If you follow this route, you may or may not be so lucky, but whatever the weather, this will always be a great walk: We start from a free and convenient parking spot, climb up to one of the best views of Windermere, sharing the How with Luing cattle. We then head over to Sow How Tarn, clip the edge of Middle Tarn, and then go via Heights Cottage onto Ravens Barrow, and a curious monument. From there we visit a lovely ancient church and old schoolhouse, and through fungi-rich woodland to Thorphinsty Hall, through Crag Wood and up to an atmospheric derelict farmhouse en-route to Simpson Ground. We round the day off with a tranquil reservoir, and more woodland with lovely gnarled old trees. A perfect day.

  • Total distance 14.3 km (8.9 miles)
  • Total ascent 467 m
  • Moderate walk


We start from a free car park on land owned by Forestry England on Fell Foot Brow. To find the right road, take the A590 to Newby Bridge and then at the roundabout take the A592 toward Bowness on Windermere. After 1km look for Fell Foot Brow on the right – the car park is about 500m up the road sited on the right. If the car park is full, don’t worry return to the road and use a layby. The OS grid reference for the car park is SD38958763, and the corresponding what-3-words tag is  nothing.scuba.galloping. If you are using Satnav to get there then Fell Foot Brow, Staveley-in-Cartmel, Ulverston LA11 6NX should work.

Once at the car park, head away from the road and look for the path on the left hand side of the car park. This leads through woodland and back to Fell Foot Brow at a wooden gate. We cross the road and continue with a path directly to the viewpoint at Gummer’s How: The term How is quite common in the Lakes and is derived from the Old Norse word haugr – a common local term for a hill or mound.

At 321 m above sea level, and only 131m higher than the car park, Gummer’s How is a small hill by the standards of the Lake District, but it is the highest of the foothills in the area and commands excellent views, particularly along Windermere – the cairn looks over the magnificent Town Head House estate towards the lake. We also have view across to the Coniston Fells and the broad panorama of Morecambe Bay.

The route to the summit is clear and easy to navigate – initially it’s through an area where Natural England and Defra are cooperating to implement a higher level environmental stewardship scheme to stabilise and support the unique ecology of this exposed upland. Part of this involves grazing cattle in the area, and they have selected a specific hardy breed known as Luing.

The Luing breed was created on the Isle of Luing in Argyll, and they are a cross between Highland Cattle and Shorthorns. Although these are big animals – as evidenced by this bull – they are quite docile and well used to visitors – as ever though dogs should be well controlled.

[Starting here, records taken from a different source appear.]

import Mathlib.Data.Complex.Basic
import Summits.ValiantsHypothesis.ValiantsHypothesis.Theorems.GrenetZeonHessianRankCodimTwoReduceModP
import HarnessLib

/-!
# Transfer of non-vanishing counts from characteristic `p` to characteristic `0`

Crux `HessianRankCodimTwo` (stmt-ValiantsHypothesis-8061), line `good_plane`: design-agnostic form of
the PART C assembly of Theorem P (`…LatinAssembly.lean`), for the bordered / higher variants
(Theorem P′ of `Cruxes/HessianRankCodimTwo/GoodPlanesLatinReduction.md` §10, the `m = kp` families
of §6).  If `Φ` and a finite family `Ψ i` of homogeneous integer forms in three variables satisfy,
over EVERY field of characteristic `p`, "at each non-zero zero of `Φ` at least `N` of the `Ψ i` are
non-zero", then the same holds over `ℂ` (`le_card_ne_zero_of_charP`): otherwise the vanishing `Ψ i`
together with `Φ` have a common non-trivial complex zero, which reduces modulo `p`
(`exists_charP_commonZero`).  VP ≠ VNP is not moved.
-/

noncomputable section

open MvPolynomial Finset

-- single-conjunct layout `Summits/ValiantsHypothesis/ValiantsHypothesis`: duplicated namespace by design
set_option linter.dupNamespace false

namespace Summit.ValiantsHypothesis.ValiantsHypothesis.Theorems.GrenetZeonHessianRankCodimTwo

/-- **Transfer of non-vanishing counts.** Let `Φ`, `Ψ i` (`i : ι`, finite) be homogeneous integer
forms in `σ` variables and `p` a prime.  If over every field `L` of characteristic `p`, at every
`w ≠ 0` with `Φ(w) = 0` at least `N` of the values `Ψ i (w)` are non-zero, then at every `a ≠ 0` in
`ℂ^σ` with `Φ(a) = 0` at least `N` of the values `Ψ i (a)` are non-zero. [folklore] -/
theorem le_card_ne_zero_of_charP {σ : Type} [Fintype σ] {ι : Type} [Fintype ι] [DecidableEq ι]
    (Φ : MvPolynomial σ ℤ) (Ψ : ι → MvPolynomial σ ℤ) (dΦ : ℕ) (dΨ : ι → ℕ)
    (hΦ : Φ.IsHomogeneous dΦ) (hΨ : ∀ i, (Ψ i).IsHomogeneous (dΨ i)) {p : ℕ} (hp : p.Prime) (N : ℕ)
    (hchar : ∀ (L : Type) [Field L] [CharP L p] [DecidableEq L] (w : σ → L), w ≠ 0 →
      aeval w Φ = 0 → N ≤ (Finset.univ.filter fun i => aeval w (Ψ i) ≠ 0).card)
    (a : σ → ℂ) (ha : a ≠ 0) (hΦa : aeval a Φ = 0) :
    N ≤ (Finset.univ.filter fun i => aeval a (Ψ i) ≠ 0).card := by
  classical
  by_contra hlt
  push Not at hlt
  -- the vanishing family, together with `Φ`, has the common zero `a`
  set S := Finset.univ.filter fun i => aeval a (Ψ i) = 0 with hS
  let f : Option S → MvPolynomial σ ℤ := fun o => o.elim Φ fun i => Ψ i.1
  let d : Option S → ℕ := fun o => o.elim dΦ fun i => dΨ i.1
  have hfhom : ∀ o, (f o).IsHomogeneous (d o) := by
    rintro (_ | i)
    · exact hΦ
    · exact hΨ _
  have hfzero : ∀ o, aeval a (f o) = 0 := by
    rintro (_ | ⟨i, hi⟩)
    · exact hΦa
    · simp only [hS, Finset.mem_filter, Finset.mem_univ, true_and] at hi
      exact hi
  obtain ⟨L, _instF, _instC, w, hw, hfw⟩ := exists_charP_commonZero f d hfhom a ha hfzero p hp
  letI : DecidableEq L := Classical.decEq L
  have hΦw : aeval w Φ = 0 := hfw none
  have hΨw : ∀ i ∈ S, aeval w (Ψ i) = 0 := fun i hi => hfw (some ⟨i, hi⟩)
  -- count: the non-vanishing `Ψ i (w)` lie outside `S`
  have hsub : (Finset.univ.filter fun i => aeval w (Ψ i) ≠ 0) ⊆
      Finset.univ.filter fun i => aeval a (Ψ i) ≠ 0 := by
    intro i hi
    simp only [Finset.mem_filter, Finset.mem_univ, true_and] at hi ⊢
    intro hai
    exact hi (hΨw i (by simp [hS, hai]))
  have := (hchar L w hw hΦw).trans (Finset.card_le_card hsub)
  omega

end Summit.ValiantsHypothesis.ValiantsHypothesis.Theorems.GrenetZeonHessianRankCodimTwo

As we progress further toward the How, the path becomes steeper and quite rocky – it is possible to take a very direct route to the cairn at the top of the hill, but we recommend the gentler path round the easter flank – not only is it easier, but it gives good views over to reservoir in Birch Fell plantation and Whitbarrow Scar over to the East.

Once at the top, we get a great view of Windermere and we are reminded just how long the lake is – we can see the southern end clearly, but the northern tip is more than ten miles away.

Gummer’s How is the subject of a chapter of Wainwright’s book The Outlying Fells of Lakeland. He describes it as “an old man’s mountain”, which given that the Bentham Footpath Group is composed mostly of retirees is appropriate, but possibly sexist. Wainwright says of it: “And when ancient legs can no longer climb it know ye that the sad day has come to hung up the boots for ever and take to slippers”.

In order to prove that we are not yet ready for our slippers, we head back down to Fell Foot Brow, and start the loop out toward Cartmel Fell.

Initially we head up the brow at the roadside – if you prefer to be off the road there is a route through Astley’s plantation – in fact we use it for our return journey at the end of the walk, but we found the road to be quiet and safe. We follow the road for just 400m and then look for a lane on the right – this heads down toward a farm at Sow How: We have Astley’s Plantation on the right and great views over toward the Heights on our left – you may spot one or more of the four tarns in this area if the weather is clear.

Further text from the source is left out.